* _Exercise description_: All the entries that follow are to be returned exactly.

---- Data supplied

import Summits.CriticalPhenomena.PercolationContinuityZ3.Theorems.PercNearOneGluingNoHeavyLowerTailSahiSymCubeCheck

/-!
# Sahi's `C_6` on the cube `{0,1}^5` by the symmetry-reduced coloured-antichain check: COMPUTATIONAL chunk A

Support file (cell `prim-sahi`, seat `prim-sahi-typer` gen 29; `--supports stmt-CriticalPhenomena-4575`, computational).  One `native_decide`
evaluation of a range of …`SahiSymCubeCheck`'s `symCheck 5 6 41` (canonical antichains `0, …, 30` of `canonE 5`; 253 order-`6` digit tests
`NCopyCert.checkFamW`, base `2^41`).  Assembled in …`SahiSymCubeFiveSix`. [this work]
-/

namespace Summit.CriticalPhenomena.PercolationContinuityZ3.Theorems.SahiSymCube

/-- Chunk A of the order-`6` check on `{0,1}^5`: canonical antichains `0, …, 30` (253 digit tests). [this work, computational] -/
theorem symCheck_five_6_chunkA : symCheckRange 5 6 (testN 5 6 41) 0 31 = true := by
  native_decide

end Summit.CriticalPhenomena.PercolationContinuityZ3.Theorems.SahiSymCube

--------

* _Task response_:
import Summits.CriticalPhenomena.PercolationContinuityZ3.Theorems.PercNearOneGluingNoHeavyLowerTailSahiSymCubeCheck

/-!
# Sahi's `C_6` on the cube `{0,1}^5` by the symmetry-reduced coloured-antichain check: COMPUTATIONAL chunk A

Support file (cell `prim-sahi`, seat `prim-sahi-typer` gen 29; `--supports stmt-CriticalPhenomena-4575`, computational).  One `native_decide`
evaluation of a range of …`SahiSymCubeCheck`'s `symCheck 5 6 41` (canonical antichains `0, …, 30` of `canonE 5`; 253 order-`6` digit tests
`NCopyCert.checkFamW`, base `2^41`).  Assembled in …`SahiSymCubeFiveSix`. [this work]
-/

namespace Summit.CriticalPhenomena.PercolationContinuityZ3.Theorems.SahiSymCube

/-- Chunk A of the order-`6` check on `{0,1}^5`: canonical antichains `0, …, 30` (253 digit tests). [this work, computational] -/
theorem symCheck_five_6_chunkA : symCheckRange 5 6 (testN 5 6 41) 0 31 = true := by
  native_decide

end Summit.CriticalPhenomena.PercolationContinuityZ3.Theorems.SahiSymCube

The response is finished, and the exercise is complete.